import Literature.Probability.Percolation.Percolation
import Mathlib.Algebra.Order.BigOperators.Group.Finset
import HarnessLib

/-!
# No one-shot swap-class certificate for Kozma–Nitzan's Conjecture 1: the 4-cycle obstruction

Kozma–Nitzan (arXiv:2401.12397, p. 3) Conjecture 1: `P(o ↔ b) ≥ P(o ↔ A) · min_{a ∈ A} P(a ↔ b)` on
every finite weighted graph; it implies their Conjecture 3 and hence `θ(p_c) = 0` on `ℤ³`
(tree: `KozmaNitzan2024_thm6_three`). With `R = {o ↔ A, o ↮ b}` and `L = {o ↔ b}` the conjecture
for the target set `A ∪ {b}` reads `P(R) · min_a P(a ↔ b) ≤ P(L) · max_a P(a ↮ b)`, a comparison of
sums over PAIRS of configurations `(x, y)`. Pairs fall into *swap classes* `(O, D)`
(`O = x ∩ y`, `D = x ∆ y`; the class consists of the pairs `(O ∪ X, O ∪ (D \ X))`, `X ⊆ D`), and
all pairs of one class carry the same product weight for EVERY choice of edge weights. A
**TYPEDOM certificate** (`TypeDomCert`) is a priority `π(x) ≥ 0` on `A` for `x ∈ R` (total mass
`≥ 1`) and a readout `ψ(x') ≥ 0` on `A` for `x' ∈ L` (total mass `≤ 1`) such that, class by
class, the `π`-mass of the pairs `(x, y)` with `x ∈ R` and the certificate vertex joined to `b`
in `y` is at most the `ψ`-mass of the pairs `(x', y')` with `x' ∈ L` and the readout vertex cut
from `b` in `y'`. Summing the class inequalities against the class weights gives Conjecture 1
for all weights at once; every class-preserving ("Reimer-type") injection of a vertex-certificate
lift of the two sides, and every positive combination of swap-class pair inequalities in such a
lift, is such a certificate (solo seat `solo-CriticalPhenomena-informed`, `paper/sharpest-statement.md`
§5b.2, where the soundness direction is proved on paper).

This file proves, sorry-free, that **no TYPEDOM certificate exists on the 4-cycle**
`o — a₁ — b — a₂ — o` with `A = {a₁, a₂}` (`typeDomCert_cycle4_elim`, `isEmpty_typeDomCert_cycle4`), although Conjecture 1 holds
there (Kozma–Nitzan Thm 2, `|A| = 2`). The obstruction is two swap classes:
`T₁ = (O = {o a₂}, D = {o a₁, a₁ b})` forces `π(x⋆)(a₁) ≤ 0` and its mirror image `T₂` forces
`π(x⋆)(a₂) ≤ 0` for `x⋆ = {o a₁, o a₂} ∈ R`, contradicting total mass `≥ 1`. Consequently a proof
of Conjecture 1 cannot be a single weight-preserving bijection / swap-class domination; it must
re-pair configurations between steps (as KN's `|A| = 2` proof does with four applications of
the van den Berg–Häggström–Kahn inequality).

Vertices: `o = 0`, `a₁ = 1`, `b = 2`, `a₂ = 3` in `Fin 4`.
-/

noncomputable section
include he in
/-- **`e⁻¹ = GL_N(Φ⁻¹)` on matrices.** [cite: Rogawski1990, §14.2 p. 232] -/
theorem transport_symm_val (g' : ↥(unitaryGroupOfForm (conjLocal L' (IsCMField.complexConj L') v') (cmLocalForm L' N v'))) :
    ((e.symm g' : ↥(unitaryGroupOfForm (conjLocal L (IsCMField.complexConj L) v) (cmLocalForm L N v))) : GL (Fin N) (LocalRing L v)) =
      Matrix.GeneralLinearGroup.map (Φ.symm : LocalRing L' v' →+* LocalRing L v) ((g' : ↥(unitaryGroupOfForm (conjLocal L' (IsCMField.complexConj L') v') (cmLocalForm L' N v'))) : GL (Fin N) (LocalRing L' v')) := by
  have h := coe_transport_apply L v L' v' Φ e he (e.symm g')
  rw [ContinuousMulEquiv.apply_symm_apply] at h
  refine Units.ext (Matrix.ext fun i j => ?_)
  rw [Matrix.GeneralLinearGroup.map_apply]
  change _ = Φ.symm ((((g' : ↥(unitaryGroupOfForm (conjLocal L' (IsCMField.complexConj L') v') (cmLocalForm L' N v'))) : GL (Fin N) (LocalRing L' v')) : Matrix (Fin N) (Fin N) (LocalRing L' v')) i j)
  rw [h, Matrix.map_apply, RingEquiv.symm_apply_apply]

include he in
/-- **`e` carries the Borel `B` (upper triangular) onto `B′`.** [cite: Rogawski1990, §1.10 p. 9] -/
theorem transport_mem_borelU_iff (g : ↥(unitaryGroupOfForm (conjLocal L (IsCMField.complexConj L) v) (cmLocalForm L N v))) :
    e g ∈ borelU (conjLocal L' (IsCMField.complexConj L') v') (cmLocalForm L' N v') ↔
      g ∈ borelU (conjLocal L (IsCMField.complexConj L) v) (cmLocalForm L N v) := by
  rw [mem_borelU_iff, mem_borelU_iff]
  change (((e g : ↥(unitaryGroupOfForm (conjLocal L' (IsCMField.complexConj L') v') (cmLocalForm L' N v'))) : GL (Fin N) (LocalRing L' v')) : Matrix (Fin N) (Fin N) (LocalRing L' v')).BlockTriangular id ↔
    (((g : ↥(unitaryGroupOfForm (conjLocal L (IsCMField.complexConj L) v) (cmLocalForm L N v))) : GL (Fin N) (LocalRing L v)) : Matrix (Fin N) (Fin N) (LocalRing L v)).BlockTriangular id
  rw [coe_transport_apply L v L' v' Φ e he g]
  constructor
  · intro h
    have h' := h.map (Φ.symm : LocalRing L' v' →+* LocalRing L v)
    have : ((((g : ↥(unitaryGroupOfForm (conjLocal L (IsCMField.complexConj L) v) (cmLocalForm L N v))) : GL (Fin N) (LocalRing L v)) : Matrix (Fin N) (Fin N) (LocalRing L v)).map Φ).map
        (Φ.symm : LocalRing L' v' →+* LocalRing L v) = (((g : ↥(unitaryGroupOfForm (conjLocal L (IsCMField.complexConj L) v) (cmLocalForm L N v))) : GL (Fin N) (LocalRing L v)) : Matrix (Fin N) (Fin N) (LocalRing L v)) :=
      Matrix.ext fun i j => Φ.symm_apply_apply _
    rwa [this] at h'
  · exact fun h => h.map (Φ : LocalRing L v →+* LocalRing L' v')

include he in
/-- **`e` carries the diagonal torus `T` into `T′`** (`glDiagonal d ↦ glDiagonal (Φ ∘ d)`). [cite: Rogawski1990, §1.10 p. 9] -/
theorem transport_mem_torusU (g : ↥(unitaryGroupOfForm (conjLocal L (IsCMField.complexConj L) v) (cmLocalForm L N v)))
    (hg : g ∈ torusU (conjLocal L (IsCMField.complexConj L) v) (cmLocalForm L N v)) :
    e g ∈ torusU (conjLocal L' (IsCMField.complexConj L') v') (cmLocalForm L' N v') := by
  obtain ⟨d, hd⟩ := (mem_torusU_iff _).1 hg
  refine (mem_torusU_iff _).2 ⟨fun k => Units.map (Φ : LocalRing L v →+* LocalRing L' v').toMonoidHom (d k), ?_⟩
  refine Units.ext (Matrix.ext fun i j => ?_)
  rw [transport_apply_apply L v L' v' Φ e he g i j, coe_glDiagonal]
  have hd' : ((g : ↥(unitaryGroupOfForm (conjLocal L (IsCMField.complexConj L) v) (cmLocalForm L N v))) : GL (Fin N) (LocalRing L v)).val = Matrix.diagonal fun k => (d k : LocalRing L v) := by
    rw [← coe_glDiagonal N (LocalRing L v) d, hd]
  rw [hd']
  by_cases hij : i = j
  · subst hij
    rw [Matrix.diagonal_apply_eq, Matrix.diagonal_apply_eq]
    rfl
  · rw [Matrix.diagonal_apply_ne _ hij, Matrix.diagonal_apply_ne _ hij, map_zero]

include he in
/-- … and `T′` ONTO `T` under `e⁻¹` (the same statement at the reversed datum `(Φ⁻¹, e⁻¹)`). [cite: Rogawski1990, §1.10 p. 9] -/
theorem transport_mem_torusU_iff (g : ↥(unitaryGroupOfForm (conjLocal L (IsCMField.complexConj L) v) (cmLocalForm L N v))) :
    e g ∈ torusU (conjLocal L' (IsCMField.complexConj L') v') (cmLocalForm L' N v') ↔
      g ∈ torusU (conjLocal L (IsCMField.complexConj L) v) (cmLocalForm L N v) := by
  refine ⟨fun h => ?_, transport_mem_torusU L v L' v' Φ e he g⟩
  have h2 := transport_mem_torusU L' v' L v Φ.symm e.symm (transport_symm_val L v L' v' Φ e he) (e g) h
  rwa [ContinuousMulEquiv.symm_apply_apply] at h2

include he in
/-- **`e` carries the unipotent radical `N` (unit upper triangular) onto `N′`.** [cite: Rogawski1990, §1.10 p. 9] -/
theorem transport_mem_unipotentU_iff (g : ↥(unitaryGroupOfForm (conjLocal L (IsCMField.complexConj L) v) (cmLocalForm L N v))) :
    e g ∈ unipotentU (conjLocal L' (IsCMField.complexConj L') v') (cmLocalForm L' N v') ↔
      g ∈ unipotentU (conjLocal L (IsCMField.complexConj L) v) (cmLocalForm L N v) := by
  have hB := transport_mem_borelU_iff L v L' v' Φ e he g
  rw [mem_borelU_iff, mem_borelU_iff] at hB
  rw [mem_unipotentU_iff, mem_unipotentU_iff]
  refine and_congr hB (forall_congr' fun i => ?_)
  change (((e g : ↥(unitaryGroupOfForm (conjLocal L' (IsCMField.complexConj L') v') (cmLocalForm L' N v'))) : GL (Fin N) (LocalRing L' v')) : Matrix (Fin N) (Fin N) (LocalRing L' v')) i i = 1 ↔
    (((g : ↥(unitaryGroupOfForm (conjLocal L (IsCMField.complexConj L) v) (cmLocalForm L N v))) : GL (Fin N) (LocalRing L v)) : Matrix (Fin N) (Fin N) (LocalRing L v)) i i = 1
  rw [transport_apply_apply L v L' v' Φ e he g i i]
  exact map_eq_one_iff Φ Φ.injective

+-------+

*Problem*: In the listing above, find the line with "refine ⟨fun h" and the line with "L' v')) i i = 1 ↔". Output those two lines and every line between them, exactly as written.

*Answer to this problem*:
  refine ⟨fun h => ?_, transport_mem_torusU L v L' v' Φ e he g⟩
  have h2 := transport_mem_torusU L' v' L v Φ.symm e.symm (transport_symm_val L v L' v' Φ e he) (e g) h
  rwa [ContinuousMulEquiv.symm_apply_apply] at h2

include he in
/-- **`e` carries the unipotent radical `N` (unit upper triangular) onto `N′`.** [cite: Rogawski1990, §1.10 p. 9] -/
theorem transport_mem_unipotentU_iff (g : ↥(unitaryGroupOfForm (conjLocal L (IsCMField.complexConj L) v) (cmLocalForm L N v))) :
    e g ∈ unipotentU (conjLocal L' (IsCMField.complexConj L') v') (cmLocalForm L' N v') ↔
      g ∈ unipotentU (conjLocal L (IsCMField.complexConj L) v) (cmLocalForm L N v) := by
  have hB := transport_mem_borelU_iff L v L' v' Φ e he g
  rw [mem_borelU_iff, mem_borelU_iff] at hB
  rw [mem_unipotentU_iff, mem_unipotentU_iff]
  refine and_congr hB (forall_congr' fun i => ?_)
  change (((e g : ↥(unitaryGroupOfForm (conjLocal L' (IsCMField.complexConj L') v') (cmLocalForm L' N v'))) : GL (Fin N) (LocalRing L' v')) : Matrix (Fin N) (Fin N) (LocalRing L' v')) i i = 1 ↔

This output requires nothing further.